**Input**
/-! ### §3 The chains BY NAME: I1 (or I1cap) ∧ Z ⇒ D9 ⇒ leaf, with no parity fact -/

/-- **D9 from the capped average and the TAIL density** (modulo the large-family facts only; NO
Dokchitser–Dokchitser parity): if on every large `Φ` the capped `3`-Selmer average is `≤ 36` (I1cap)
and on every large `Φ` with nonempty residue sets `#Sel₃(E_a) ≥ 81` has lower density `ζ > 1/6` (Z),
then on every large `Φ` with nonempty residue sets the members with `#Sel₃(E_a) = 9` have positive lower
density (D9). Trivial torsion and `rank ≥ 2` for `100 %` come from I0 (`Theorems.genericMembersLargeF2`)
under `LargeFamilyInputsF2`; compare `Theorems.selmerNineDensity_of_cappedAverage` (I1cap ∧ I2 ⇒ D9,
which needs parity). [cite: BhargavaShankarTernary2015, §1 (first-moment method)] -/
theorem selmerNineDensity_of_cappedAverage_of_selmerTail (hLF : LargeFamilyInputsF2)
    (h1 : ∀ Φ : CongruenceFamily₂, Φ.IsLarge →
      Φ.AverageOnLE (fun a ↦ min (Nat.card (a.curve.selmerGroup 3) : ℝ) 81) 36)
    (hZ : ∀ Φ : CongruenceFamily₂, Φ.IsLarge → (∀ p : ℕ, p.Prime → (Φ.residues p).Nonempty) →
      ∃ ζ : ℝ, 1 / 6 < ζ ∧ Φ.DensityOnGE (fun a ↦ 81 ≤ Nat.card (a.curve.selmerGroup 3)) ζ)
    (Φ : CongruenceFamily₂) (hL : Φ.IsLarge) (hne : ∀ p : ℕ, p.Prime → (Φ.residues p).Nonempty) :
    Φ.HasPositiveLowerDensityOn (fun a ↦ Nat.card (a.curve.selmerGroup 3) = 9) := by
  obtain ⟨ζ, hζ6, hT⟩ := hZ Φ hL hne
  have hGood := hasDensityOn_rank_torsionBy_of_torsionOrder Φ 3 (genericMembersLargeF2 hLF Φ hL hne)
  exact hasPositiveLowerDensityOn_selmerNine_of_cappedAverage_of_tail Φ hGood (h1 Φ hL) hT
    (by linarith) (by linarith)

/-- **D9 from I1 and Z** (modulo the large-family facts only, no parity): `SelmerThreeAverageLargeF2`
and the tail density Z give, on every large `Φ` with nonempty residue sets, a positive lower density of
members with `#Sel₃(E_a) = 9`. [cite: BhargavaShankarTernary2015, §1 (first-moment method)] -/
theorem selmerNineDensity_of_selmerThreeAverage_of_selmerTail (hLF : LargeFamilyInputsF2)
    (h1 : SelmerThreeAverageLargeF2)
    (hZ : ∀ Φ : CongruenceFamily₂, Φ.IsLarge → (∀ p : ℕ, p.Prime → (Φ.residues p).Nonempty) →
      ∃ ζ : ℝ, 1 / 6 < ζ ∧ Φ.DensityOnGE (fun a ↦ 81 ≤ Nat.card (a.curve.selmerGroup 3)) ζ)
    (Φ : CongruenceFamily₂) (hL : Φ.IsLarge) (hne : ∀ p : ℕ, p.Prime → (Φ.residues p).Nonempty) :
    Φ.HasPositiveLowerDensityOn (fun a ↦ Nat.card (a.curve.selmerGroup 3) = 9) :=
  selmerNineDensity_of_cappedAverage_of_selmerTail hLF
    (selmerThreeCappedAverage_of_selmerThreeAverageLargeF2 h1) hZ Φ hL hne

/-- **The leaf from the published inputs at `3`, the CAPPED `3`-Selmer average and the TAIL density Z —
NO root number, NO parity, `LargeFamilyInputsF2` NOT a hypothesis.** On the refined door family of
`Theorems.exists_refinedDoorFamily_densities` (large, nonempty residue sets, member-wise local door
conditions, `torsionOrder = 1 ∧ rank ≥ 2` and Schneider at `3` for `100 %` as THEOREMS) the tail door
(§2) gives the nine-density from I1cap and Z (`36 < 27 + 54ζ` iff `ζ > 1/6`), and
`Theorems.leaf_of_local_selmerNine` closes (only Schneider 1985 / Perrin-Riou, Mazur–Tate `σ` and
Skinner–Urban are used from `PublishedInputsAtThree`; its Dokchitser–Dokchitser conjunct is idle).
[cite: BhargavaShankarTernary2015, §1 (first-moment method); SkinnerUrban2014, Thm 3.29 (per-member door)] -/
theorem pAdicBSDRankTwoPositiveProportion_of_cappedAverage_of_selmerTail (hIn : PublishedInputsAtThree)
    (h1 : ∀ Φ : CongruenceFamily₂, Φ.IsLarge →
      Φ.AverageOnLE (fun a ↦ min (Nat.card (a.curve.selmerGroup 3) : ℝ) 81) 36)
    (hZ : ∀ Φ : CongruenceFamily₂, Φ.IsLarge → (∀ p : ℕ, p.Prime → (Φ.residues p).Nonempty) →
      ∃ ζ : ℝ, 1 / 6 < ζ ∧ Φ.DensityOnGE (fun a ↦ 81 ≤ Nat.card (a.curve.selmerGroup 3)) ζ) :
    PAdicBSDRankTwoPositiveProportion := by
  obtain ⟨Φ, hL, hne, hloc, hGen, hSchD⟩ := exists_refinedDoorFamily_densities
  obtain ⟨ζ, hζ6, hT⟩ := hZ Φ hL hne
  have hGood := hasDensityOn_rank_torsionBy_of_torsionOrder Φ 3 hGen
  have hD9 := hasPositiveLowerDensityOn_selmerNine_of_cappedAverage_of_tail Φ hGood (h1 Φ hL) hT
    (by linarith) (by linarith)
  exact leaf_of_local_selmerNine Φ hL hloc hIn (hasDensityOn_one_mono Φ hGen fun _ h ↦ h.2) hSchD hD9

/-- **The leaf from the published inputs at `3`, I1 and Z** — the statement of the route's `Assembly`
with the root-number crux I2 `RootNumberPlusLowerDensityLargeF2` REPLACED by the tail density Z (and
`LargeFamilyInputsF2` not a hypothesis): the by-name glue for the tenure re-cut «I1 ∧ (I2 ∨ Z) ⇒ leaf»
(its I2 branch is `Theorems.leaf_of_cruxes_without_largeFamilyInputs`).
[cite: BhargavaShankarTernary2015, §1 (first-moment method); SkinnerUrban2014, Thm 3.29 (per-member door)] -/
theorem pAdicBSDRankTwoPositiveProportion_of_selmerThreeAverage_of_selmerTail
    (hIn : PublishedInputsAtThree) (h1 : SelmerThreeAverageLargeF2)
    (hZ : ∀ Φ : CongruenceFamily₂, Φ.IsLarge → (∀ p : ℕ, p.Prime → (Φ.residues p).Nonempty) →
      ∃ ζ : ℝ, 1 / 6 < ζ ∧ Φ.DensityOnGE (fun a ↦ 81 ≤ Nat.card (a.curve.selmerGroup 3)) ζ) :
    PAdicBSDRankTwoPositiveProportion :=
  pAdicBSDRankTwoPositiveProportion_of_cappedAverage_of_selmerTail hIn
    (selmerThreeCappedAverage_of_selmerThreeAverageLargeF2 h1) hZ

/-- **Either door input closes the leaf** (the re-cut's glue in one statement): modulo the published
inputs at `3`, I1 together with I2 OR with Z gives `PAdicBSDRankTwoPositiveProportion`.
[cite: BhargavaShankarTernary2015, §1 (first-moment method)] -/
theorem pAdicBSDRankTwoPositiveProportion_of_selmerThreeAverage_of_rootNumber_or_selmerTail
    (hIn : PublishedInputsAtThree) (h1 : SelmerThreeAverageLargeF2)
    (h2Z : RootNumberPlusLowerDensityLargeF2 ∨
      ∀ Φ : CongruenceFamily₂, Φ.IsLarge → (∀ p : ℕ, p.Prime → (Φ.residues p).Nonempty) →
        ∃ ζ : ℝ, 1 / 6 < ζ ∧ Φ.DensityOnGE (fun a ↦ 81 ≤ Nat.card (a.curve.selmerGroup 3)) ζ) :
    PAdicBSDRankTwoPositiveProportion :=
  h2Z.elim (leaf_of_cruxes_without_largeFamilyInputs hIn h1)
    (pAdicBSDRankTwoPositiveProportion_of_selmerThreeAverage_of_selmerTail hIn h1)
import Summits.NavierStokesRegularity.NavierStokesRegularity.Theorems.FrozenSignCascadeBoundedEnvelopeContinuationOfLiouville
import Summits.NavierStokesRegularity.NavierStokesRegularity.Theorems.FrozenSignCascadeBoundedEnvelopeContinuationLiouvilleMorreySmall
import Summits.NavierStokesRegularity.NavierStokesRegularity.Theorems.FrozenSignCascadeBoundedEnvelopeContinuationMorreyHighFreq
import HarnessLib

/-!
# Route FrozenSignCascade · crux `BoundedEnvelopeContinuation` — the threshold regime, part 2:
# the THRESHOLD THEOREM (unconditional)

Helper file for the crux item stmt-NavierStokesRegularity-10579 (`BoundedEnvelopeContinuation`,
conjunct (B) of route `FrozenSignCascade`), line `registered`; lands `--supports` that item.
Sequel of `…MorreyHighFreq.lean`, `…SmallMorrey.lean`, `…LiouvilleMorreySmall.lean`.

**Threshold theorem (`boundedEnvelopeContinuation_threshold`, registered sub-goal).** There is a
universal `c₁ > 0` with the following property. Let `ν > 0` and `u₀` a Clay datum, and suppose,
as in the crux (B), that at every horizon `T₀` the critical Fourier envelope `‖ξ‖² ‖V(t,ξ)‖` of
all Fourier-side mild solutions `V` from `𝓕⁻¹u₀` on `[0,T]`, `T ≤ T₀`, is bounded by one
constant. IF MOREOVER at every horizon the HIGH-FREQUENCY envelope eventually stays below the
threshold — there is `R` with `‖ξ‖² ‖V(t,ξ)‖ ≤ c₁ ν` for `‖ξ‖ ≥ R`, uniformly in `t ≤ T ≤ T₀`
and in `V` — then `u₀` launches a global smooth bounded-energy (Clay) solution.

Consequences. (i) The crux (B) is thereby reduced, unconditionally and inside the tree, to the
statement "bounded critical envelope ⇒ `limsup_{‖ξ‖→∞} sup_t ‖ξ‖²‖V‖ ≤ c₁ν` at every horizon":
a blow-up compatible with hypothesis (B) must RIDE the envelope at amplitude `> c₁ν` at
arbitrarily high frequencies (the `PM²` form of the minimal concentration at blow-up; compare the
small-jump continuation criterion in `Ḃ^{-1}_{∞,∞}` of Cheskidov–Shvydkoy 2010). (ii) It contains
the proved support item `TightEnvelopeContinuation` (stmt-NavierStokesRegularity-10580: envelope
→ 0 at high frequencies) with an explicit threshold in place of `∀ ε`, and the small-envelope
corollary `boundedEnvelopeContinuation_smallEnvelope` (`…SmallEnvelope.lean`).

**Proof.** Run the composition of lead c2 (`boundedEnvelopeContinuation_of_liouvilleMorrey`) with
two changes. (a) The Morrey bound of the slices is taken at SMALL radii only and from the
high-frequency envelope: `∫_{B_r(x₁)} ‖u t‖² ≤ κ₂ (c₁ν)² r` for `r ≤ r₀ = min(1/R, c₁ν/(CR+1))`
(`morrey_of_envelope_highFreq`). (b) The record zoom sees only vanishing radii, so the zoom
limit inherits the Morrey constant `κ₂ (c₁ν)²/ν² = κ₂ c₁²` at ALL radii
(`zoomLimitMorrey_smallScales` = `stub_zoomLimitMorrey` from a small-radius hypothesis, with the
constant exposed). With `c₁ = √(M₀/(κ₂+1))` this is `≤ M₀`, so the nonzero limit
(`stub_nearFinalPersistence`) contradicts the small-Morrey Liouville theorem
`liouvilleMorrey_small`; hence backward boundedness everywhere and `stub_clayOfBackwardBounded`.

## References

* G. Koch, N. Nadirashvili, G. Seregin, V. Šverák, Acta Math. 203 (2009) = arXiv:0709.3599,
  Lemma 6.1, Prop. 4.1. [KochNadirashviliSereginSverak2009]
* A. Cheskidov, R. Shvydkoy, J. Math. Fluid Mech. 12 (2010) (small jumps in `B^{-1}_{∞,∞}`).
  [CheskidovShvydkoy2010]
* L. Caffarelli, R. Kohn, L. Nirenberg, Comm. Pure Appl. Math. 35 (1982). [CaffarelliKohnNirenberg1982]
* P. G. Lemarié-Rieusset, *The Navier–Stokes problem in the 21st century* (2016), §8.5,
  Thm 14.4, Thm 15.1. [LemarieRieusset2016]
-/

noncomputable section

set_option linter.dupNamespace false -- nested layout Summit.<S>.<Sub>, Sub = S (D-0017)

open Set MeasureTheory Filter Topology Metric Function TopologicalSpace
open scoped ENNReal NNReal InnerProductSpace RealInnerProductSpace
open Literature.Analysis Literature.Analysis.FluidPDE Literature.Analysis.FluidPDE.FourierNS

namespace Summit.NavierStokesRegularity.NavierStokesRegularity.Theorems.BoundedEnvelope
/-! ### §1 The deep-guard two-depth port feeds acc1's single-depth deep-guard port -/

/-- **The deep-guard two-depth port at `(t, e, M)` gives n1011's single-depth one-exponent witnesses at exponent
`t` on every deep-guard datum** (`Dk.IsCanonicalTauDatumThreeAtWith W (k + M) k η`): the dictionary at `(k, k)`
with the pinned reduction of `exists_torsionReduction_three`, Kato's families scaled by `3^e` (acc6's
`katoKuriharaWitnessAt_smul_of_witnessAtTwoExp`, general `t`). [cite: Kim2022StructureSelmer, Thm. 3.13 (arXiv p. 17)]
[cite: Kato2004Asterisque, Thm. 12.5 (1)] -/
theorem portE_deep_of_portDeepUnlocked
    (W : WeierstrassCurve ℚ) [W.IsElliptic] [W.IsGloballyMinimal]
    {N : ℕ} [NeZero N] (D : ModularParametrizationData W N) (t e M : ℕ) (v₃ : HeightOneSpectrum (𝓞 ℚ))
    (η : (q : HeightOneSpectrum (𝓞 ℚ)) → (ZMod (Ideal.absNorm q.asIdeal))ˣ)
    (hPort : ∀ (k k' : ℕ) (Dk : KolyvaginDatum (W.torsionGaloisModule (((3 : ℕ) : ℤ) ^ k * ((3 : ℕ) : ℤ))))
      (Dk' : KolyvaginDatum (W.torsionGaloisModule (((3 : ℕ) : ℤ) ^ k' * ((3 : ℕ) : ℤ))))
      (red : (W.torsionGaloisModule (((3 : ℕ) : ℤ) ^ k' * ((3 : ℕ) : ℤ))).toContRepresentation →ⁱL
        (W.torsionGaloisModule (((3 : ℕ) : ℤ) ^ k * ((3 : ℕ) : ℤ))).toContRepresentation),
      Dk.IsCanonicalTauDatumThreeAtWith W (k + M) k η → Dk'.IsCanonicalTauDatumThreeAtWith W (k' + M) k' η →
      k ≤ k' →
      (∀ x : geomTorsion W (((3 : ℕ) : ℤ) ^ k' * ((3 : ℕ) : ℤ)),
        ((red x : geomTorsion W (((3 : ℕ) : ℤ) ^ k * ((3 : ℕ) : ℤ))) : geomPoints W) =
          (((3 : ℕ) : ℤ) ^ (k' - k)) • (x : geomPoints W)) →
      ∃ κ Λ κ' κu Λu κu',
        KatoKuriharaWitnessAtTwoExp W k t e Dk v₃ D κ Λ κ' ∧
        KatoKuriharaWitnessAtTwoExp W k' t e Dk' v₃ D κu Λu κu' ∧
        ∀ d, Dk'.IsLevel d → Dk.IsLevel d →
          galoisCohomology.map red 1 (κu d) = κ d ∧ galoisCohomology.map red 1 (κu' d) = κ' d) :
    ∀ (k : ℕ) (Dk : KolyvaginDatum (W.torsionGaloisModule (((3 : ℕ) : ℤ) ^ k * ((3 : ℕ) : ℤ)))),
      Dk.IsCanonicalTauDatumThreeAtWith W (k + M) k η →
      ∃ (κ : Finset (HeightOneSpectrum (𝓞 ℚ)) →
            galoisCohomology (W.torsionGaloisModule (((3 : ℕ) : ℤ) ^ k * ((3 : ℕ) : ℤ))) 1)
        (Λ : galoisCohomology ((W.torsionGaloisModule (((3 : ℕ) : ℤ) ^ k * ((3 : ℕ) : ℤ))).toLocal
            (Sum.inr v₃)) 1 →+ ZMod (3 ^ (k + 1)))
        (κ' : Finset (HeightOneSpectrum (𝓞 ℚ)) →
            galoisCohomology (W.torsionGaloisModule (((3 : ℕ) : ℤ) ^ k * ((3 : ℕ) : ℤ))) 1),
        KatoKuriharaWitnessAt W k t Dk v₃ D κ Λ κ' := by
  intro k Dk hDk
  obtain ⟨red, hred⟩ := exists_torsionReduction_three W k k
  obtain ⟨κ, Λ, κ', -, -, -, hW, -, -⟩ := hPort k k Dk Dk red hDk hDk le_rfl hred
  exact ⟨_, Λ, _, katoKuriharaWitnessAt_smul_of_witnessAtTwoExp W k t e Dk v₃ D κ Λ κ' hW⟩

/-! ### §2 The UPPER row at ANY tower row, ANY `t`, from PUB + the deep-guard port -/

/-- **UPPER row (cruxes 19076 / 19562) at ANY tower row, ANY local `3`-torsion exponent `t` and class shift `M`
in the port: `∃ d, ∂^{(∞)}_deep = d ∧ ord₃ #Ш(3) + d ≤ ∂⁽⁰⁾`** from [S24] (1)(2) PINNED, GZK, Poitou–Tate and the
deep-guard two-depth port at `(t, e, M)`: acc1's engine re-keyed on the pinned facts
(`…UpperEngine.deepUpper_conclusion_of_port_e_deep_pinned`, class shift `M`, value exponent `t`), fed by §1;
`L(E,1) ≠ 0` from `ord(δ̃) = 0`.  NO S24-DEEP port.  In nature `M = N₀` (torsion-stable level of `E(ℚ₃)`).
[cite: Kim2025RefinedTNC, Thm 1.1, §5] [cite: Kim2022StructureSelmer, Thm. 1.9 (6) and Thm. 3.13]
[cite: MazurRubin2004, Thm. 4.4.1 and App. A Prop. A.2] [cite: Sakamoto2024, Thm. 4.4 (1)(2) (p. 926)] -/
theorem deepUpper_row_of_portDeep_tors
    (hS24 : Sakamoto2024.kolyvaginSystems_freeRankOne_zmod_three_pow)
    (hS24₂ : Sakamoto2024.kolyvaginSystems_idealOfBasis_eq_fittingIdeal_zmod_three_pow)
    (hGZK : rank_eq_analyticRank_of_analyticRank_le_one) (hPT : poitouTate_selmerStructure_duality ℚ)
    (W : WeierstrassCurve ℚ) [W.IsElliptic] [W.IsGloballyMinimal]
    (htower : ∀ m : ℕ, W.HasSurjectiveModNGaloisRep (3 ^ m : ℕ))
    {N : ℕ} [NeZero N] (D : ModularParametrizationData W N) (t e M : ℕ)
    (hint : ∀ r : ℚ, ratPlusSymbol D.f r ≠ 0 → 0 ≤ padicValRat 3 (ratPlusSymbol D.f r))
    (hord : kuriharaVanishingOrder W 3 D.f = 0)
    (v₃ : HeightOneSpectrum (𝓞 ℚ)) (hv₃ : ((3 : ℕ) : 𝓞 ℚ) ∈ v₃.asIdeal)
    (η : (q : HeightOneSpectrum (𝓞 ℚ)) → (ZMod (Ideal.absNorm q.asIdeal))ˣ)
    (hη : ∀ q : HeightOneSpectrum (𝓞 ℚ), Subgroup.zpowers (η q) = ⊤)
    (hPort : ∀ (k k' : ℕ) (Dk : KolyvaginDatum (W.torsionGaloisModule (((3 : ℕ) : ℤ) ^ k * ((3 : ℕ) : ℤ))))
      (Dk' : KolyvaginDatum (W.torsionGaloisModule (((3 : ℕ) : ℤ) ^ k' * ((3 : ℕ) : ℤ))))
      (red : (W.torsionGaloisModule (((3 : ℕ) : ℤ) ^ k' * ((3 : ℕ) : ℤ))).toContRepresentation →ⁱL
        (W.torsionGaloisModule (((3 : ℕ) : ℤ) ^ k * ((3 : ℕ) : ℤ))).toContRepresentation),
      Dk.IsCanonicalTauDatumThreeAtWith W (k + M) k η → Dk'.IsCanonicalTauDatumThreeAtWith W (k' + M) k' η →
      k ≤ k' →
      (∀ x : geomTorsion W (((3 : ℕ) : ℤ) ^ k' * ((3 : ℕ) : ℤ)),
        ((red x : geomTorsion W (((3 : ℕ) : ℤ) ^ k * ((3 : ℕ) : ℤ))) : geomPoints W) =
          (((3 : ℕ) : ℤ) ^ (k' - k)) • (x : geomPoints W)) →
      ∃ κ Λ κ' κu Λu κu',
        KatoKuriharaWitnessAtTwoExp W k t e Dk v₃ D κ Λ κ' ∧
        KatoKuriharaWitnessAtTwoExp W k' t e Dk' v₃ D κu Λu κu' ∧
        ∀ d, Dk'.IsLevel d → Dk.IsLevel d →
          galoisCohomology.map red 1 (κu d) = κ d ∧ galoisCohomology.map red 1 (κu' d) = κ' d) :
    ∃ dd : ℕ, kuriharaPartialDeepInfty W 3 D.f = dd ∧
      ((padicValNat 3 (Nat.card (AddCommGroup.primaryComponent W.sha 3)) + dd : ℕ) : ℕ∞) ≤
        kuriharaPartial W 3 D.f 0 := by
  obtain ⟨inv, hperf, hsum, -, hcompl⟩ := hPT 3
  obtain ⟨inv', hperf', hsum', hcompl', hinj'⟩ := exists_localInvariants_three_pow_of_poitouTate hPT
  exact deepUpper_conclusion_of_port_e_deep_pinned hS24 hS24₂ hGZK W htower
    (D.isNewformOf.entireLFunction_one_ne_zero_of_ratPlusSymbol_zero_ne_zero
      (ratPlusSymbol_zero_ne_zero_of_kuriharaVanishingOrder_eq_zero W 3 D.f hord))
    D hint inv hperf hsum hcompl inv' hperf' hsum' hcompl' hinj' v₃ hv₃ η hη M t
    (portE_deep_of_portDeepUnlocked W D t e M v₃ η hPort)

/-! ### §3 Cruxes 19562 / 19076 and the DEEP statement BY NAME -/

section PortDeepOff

**Work required**
Each line between the start of the listing above and the line containing "and the tail density Z give, on", with both ends counted, is to be set down unchanged.

**Response**
/-! ### §3 The chains BY NAME: I1 (or I1cap) ∧ Z ⇒ D9 ⇒ leaf, with no parity fact -/

/-- **D9 from the capped average and the TAIL density** (modulo the large-family facts only; NO
Dokchitser–Dokchitser parity): if on every large `Φ` the capped `3`-Selmer average is `≤ 36` (I1cap)
and on every large `Φ` with nonempty residue sets `#Sel₃(E_a) ≥ 81` has lower density `ζ > 1/6` (Z),
then on every large `Φ` with nonempty residue sets the members with `#Sel₃(E_a) = 9` have positive lower
density (D9). Trivial torsion and `rank ≥ 2` for `100 %` come from I0 (`Theorems.genericMembersLargeF2`)
under `LargeFamilyInputsF2`; compare `Theorems.selmerNineDensity_of_cappedAverage` (I1cap ∧ I2 ⇒ D9,
which needs parity). [cite: BhargavaShankarTernary2015, §1 (first-moment method)] -/
theorem selmerNineDensity_of_cappedAverage_of_selmerTail (hLF : LargeFamilyInputsF2)
    (h1 : ∀ Φ : CongruenceFamily₂, Φ.IsLarge →
      Φ.AverageOnLE (fun a ↦ min (Nat.card (a.curve.selmerGroup 3) : ℝ) 81) 36)
    (hZ : ∀ Φ : CongruenceFamily₂, Φ.IsLarge → (∀ p : ℕ, p.Prime → (Φ.residues p).Nonempty) →
      ∃ ζ : ℝ, 1 / 6 < ζ ∧ Φ.DensityOnGE (fun a ↦ 81 ≤ Nat.card (a.curve.selmerGroup 3)) ζ)
    (Φ : CongruenceFamily₂) (hL : Φ.IsLarge) (hne : ∀ p : ℕ, p.Prime → (Φ.residues p).Nonempty) :
    Φ.HasPositiveLowerDensityOn (fun a ↦ Nat.card (a.curve.selmerGroup 3) = 9) := by
  obtain ⟨ζ, hζ6, hT⟩ := hZ Φ hL hne
  have hGood := hasDensityOn_rank_torsionBy_of_torsionOrder Φ 3 (genericMembersLargeF2 hLF Φ hL hne)
  exact hasPositiveLowerDensityOn_selmerNine_of_cappedAverage_of_tail Φ hGood (h1 Φ hL) hT
    (by linarith) (by linarith)

/-- **D9 from I1 and Z** (modulo the large-family facts only, no parity): `SelmerThreeAverageLargeF2`
and the tail density Z give, on every large `Φ` with nonempty residue sets, a positive lower density of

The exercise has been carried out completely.